The interaction of human beings and the natural world has always been one of conflict because of the inhumane way that people can behave. Animal have been used by human beings as pets, as entertainment, and in the course of scientific research. Fictional depictions of this interaction have reflected the nature of this relationship between man and animal. Some people value animal research as a means of curing human ailments and others decry it as animal cruelty. This is not a clear cut issue, but rather one of many different viewpoints. This document will show various attitudes toward these interactions; the positive aspects of animal testing, the negative attitudes towards testing, and finally how both these attitudes are fitted into the context of the film Rise of the Planet of the Apes, a film which shows exactly how society feels about this complicated issue.

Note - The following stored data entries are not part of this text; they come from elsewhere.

import Literature.Computability.Complexity.PSpaceClosure
import Literature.Computability.Complexity.CountingGapPProofs
import Literature.Computability.Complexity.SharpPClosure
import Literature.Computability.Complexity.PlumbingBricks
import Literature.Computability.Complexity.CountingHierarchyInter
import Literature.Computability.Complexity.StockmeyerMachines
import HarnessLib

/-!
# Gap thresholds in `PSPACE`: `{u | 2^{p(|x|)} < 2·(#₁(u) - #₂(u))}` for `PSPACE` witness relations

Topic `Literature/Computability/Complexity` (space-bounded classes; companion of
`PSpaceClosure.lean` and of the `#P`/`GapP` toolkit `CountingGapPProofs.lean`,
`SharpPClosure.lean`). Fenner–Fortnow–Kurtz–Li, *An oracle builder's toolkit*, Inform. and
Comput. 182 (2003), remark after Lemma 6.17 (p. 33): "it is easy to see that `F_j ∈ FPSPACE` for
`C^A = AWPP^A`" — the certificate tests of the Standard Algorithm compare a `GapP`-style gap
`#₁ - #₂` of two polynomial-space computable witness relations against the threshold
`2^{p(n)}/2`, and such a comparison is again a polynomial-space predicate (count the witnesses one
after the other reusing space; Gill's `PP ⊆ PSPACE`, Prop. 5.2, as for the tree's
`pMajority_PSPACE_subset_PSPACE`).

This file proves that closure property in the tree's models, by the padding-and-branching
arithmetic of Fenner–Fortnow–Kurtz 1994, Prop. 4.2 (the tree's `PPGapP.mem_PP_of_gapP`,
`CountingGapPProofs.lean`), run inside `PSPACE` with the closure toolkit of `PSpaceClosure.lean`:

* `PSpaceGap.exists_sumRel` — the branching relation of two `PSPACE` relations ("branch on one
  coin, then run one of two machines"; the `PSPACE` twin of `PPGapP.exists_sumRel`);
* `PSpaceGap.exists_padRel` — padding a `PSPACE` relation whose witness length `r(|x|)` is read
  off the FIRST COMPONENT `x` of the input `u = ⟨x, t⟩` (the shape of the certificate tests, whose
  inputs carry a table `t` next to `x`), with `PSpaceGap.countWitnesses_padRel` (counts unchanged);
* `PSpaceGap.dropHasTrue_mem_P`, `PSpaceGap.cnt_true_mem_drop` — the filler relations
  "`1 ∈ rest⇂k`" and their counts `2ⁿ - 2ᵏ`;
* **`gapThreshold_mem_PSPACE`**: for `R₁, R₂ ∈ PSPACE`, polynomials `r₁, r₂, p` and a
  Karp-`PSPACE`-complete `B` (for the unions of `PSpaceClosure.lean`),
  `{u | 2^{p(|x|)} < 2·(#_{R₁}^{r₁(|x|)}(u) - #_{R₂}^{r₂(|x|)}(u))} ∈ PSPACE`, `x = (boolUnpair u).1`:
  over coins `b₁ b₂ b₃ · rest` of length `n + 3`, `n = (r₁ + r₂ + p)(|u|)`, the branches
  `00· ↦ R₁` (padded; `2#₁`), `01· ↦ ¬R₂` (`2·2^{m₂} - 2#₂`), `10· ↦ [1 ∈ rest⇂m₂]`
  (`2ⁿ⁺¹ - 2^{m₂+1}`), `110 ↦ [1 ∈ rest⇂p]` (`2ⁿ - 2^p`), `111 ↦` accept (`2ⁿ`) add up to
  `2(#₁ - #₂) + 2ⁿ⁺² - 2^p`, a strict majority iff `2^p < 2(#₁ - #₂)`; then `C·PSPACE ⊆ PSPACE`.

All theorems proved; no definitions besides the transparent `PSpaceGap.padMap`,
`PSpaceGap.dropPart`, `PSpaceGap.dropK` string maps.

## References

* [FennerFortnowKurtzLi2003IC] Lemma 6.17 and the remark following it (p. 33).
* S. Fenner, L. Fortnow, S. Kurtz, *Gap-definable counting classes*, JCSS 48 (1994), Prop. 3.5
  (proof), Prop. 4.2 [FennerFortnowKurtz1994].
* J. Gill, SIAM J. Comput. 6 (1977), Prop. 5.2 (`PP ⊆ PSPACE`) [Gill1977].
-/

noncomputable section

namespace Literature.Computability.Complexity

open _root_.Computability Polynomial TTClosure PPGapP PPSharpP
open scoped Notation

namespace PSpaceGap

The film series which began with The Planet of the Apes from the year 1968 tells the epic tale of a future Earth wherein primates have evolved into intelligent beings and human beings have devolved to become nothing more than pets. Subsequent entries in the series led to two characters going back in time to actually create the series of events which would lead to the revolution and overtaking by the apes due to the cruel nature in which humans treated them. In the reboot of the franchise, the origin of the intelligent evolved chimps was reevaluated to incorporate the immorality of scientific testing on animals and the inhumane way in which such creatures are treated by those interested only in helping humanity. The plot of the film Rise of the Planet of the Apes (2011) deals with a potential future wherein mankind has inadvertently created a breed of hyper-intelligent chimpanzees that have the ability and the desire to eradicate man and take over the world. Although this seems to be something purely out of the imaginative world of science fiction, the ways in which human beings have treated animals over the course of recent history, particularly in the field of animal scientific testing shows that such occurrences are not as fantastic as they once may have been and scientific manipulation of such things like genetic code could create a breeding ground for events very similar to those presented in the film.

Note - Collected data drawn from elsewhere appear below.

/-
Copyright: the b2b-balaban cell (near-miss cell 7), T⁴-continuum fan-out, lineage t4-ne7b-p3 (node U5c LARGE-DEVIATION
member P3).  Released under the licence of the surrounding project.
-/
import Summits.QuantumFields.BalabanUV.T4Continuum.Support.SpaceTimeRealisedM
import Summits.QuantumFields.BalabanUV.T4Continuum.Support.SpaceTimeRealisedLinWitness

/-!
# Space-time Peierls ∕ Cramér route for NE7b — NON-VACUITY of the separation-free junction `RLin.lineageReadingsM`

Summits-side support leaf of the T⁴-continuum cell (rung (B)+1 on a FINITE torus only; NOT infinite volume, NOT the
mass gap, NOT the Clay statement; NOT a proof of the spine estimate NE7b).  Lineage `t4-ne7b-p3` (generation 3), node
U5c, skeleton `t4/skeletons/NE7b-t4-ne7b-p3.md` §15.  [folklore] sanity over `SpaceTimeRealisedM` with the toy of
`SpaceTimeRealisedLinWitness` (`toyR`, `P₀`, `realises_toy`, `pendingAt_toy`); numerals never enter the route; nothing
printed is asserted; no `[cite:]` tag.

WHAT.  **`lineageReadingsM_witnessR`**: for ANY printed-shape constants with `n₁ ≥ 13`, any genealogy cutoff, any sizes
`R ≥ 1` and any couplings, every hypothesis of `RLin.lineageReadingsM` — the flow side conditions, (i), (ii′), (iv‴)
`Realises ∧ PendingAt`, the MEMBER factorisation (v⁗) (with the weight `min (e^{−(credits − lifeCost)(toGenT 0 P₀)}) 1`,
valid whether or not the single lineage is a member of the contour), (vi) with remainder `1` — is discharged on the toy,
giving `LineageReadingsM` with the NONEMPTY bad class `{τ₀}` and a POSITIVE weight.  No separation hypothesis exists to
discharge.

HONEST DEPENDENCY (cell, verbatim): continuum YM on T⁴ ⇐ BetaPertH ∧ nine spine estimates (0/9 proved); BetaPertH ⇐
(D1) ∧ (D4) ∧ CAP+tail; G-an2-4 gates asym, D1 and NE2/3/4.  This file changes none of it.
-/

open Finset

namespace Summit.QuantumFields.BalabanUV.T4Continuum.SpaceTimePeierls

open Literature.MathematicalPhysics.QuantumFieldTheory.Balaban1983to89
open Literature.MathematicalPhysics.QuantumFieldTheory.Balaban1983to89.B16SProfile
open T4PersistenceDictionary T4BankedInduction T4PrintedShapeBanking
open T4TaggedShapeBanking (dictWT costT)
open Summit.QuantumFields.BalabanUV.T4Continuum.HistoryAdmissible
open Summit.QuantumFields.BalabanUV.T4Continuum.HistoryRealise
open SpaceTimePeierlsLeaves WitnessR

noncomputable section

open Classical

/-- **NON-VACUITY OF `RLin.lineageReadingsM`.**  On the toy realised data `toyR` every hypothesis of the separation-free
junction is discharged, with bad class `{τ₀}` and the weight `A τ₀ = min (e^{−(credits − lifeCost)(toGenT 0 P₀)}) 1 > 0`.
[folklore] -/
theorem lineageReadingsM_witnessR (C : T4PrintedShapeBanking.Consts) (hn₁ : 13 ≤ C.n₁) (Kc : ℕ) (R : ℕ → ℕ)
    (hR : ∀ t, 1 ≤ R t) (g : ℕ → ℝ) :
    ∃ (A : Unit → ℝ) (Bad : Finset Unit), Bad.Nonempty ∧ (∀ τ ∈ Bad, 0 < A τ) ∧
      LineageReadingsM toyR.toLinDataT.model (fun lam => toGenT 0 (toyR.P lam)) C 0 Kc R g A Bad 0 1
        (3 ^ 1 + 4 ^ (2 * 1) + 1) ((((3 ^ 1 + 4 ^ (2 * 1) + 1 : ℕ) : ℝ) + 1) ^ 2) (((1 * 4 ^ (0 - 0)) ^ 1 : ℕ) : ℝ)
        (8 * 126 ^ 1) (126 ^ 1) ((127 : ℝ) ^ 1 + 3) 0 := by
  set S : ℝ := credits (credit C g ∘ Prod.snd) (toGenT 0 P₀) -
    lifeCost (dictWT Prod.snd R C.n₁) (costT Prod.snd C Kc R) (toGenT 0 P₀) with hS
  set A : Unit → ℝ := fun _ => min (Real.exp (-S)) 1 with hA
  refine ⟨A, {()}, ⟨(), mem_singleton_self _⟩, fun τ _ => lt_min (Real.exp_pos _) one_pos, ?_⟩
  refine toyR.lineageReadingsM (rest := fun _ _ => 1) (by norm_num) le_rfl (fun u => Nat.le_succ u)
    (fun u => by omega) (fun u => ?_) (fun m => B16Absorption.dropCtl_const 0 m) hR hn₁ (Nat.zero_le _)
    (fun τ _ => (lt_min (Real.exp_pos _) one_pos).le) (subset_refl _) le_rfl (fun τ _ => ?_)
    (fun τ _ lam _ => ?_) (fun 𝒦 τ _ _ => ?_) (fun _ τ _ => zero_le_one) (fun 𝒦 => ?_)
  · -- the flow: `ratio 4 0 u = 4 = 4^{(u+1) − u}`
    show ratio 4 (fun _ => 0) u = 4 ^ (u + 1 - u)
    simp [ratio, qexp]
  · -- (ii′) the bad term's lineage is rooted at step `0`
    exact ⟨(), mem_singleton_self _, le_rfl⟩
  · -- (iv‴) realised and pending — nothing else
    cases lam
    exact ⟨realises_toy R, pendingAt_toy R⟩
  · -- (v⁗) member factorisation: the members are `∅` or `{()}`
    rw [mul_one]
    have hsub : toyR.members τ 𝒦 ⊆ ({()} : Finset Unit) := fun x _ => by cases x; exact mem_singleton_self _
    rcases subset_singleton_iff.1 hsub with h | h
    · rw [h, sum_empty, neg_zero, Real.exp_zero]
      exact min_le_right _ _
    · rw [h, sum_singleton]
      exact min_le_left _ _
  · -- (vi) remainder: one term, `rest = 1`, `c₃ = 0`, `nup = 1`
    rw [Real.exp_zero, one_pow, one_mul]
    calc ∑ τ ∈ toyR.toLinDataT.model.T.filter (fun τ => toyR.toLinDataT.model.IsContour τ 𝒦), (1 : ℝ)
        ≤ ∑ τ ∈ toyR.toLinDataT.model.T, (1 : ℝ) :=
          sum_le_sum_of_subset_of_nonneg (filter_subset _ _) fun _ _ _ => zero_le_one
      _ = 1 := by
          show ∑ τ ∈ ({()} : Finset Unit), (1 : ℝ) = 1
          simp

end

end Summit.QuantumFields.BalabanUV.T4Continuum.SpaceTimePeierls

Animal testing is an important and common practice in the scientific community, much to the chagrin of many. There are those in the scientific community however who declare that testing on animals is absolutely necessary as a means of finding and advancing medical discoveries. Starting with the British Royal Society in the 1660s those interested in the sciences have used animals as the basis for testing medications and procedures which are not yet safe to attempt on human beings. The argument is that only by testing on lower life forms can researchers distinguish the potential effects of a course of action on higher life forms such as humans. Claude Bernard who is credited as the father of physiology claimed that "experiments on animals are entirely conclusive for the toxicology and hygiene of man. The effects of these substances are the same on man as on animals, save for differences in degree" (Hajar 2011,-page 42). This opinion is reflected in much of the past and present scientific community who insist that animal testing is the only way to ensure that medications are alright for testing and then later use by humans. Rachel Hajar (2011) states that the tradition of animal testing goes back even further to the great Greeks philosophers such as Aristotle who used animals to better understand anatomy, physiology, and pharmacology. From such an early period, the philosophy of man was made clear, that in order to understand the universe it…

Sources Used in Document:

Works Cited:

Cohn, M. (2010). Alternatives to animal testing gaining ground: researchers, regulators develop new systems for experiments. The Baltimore Sun.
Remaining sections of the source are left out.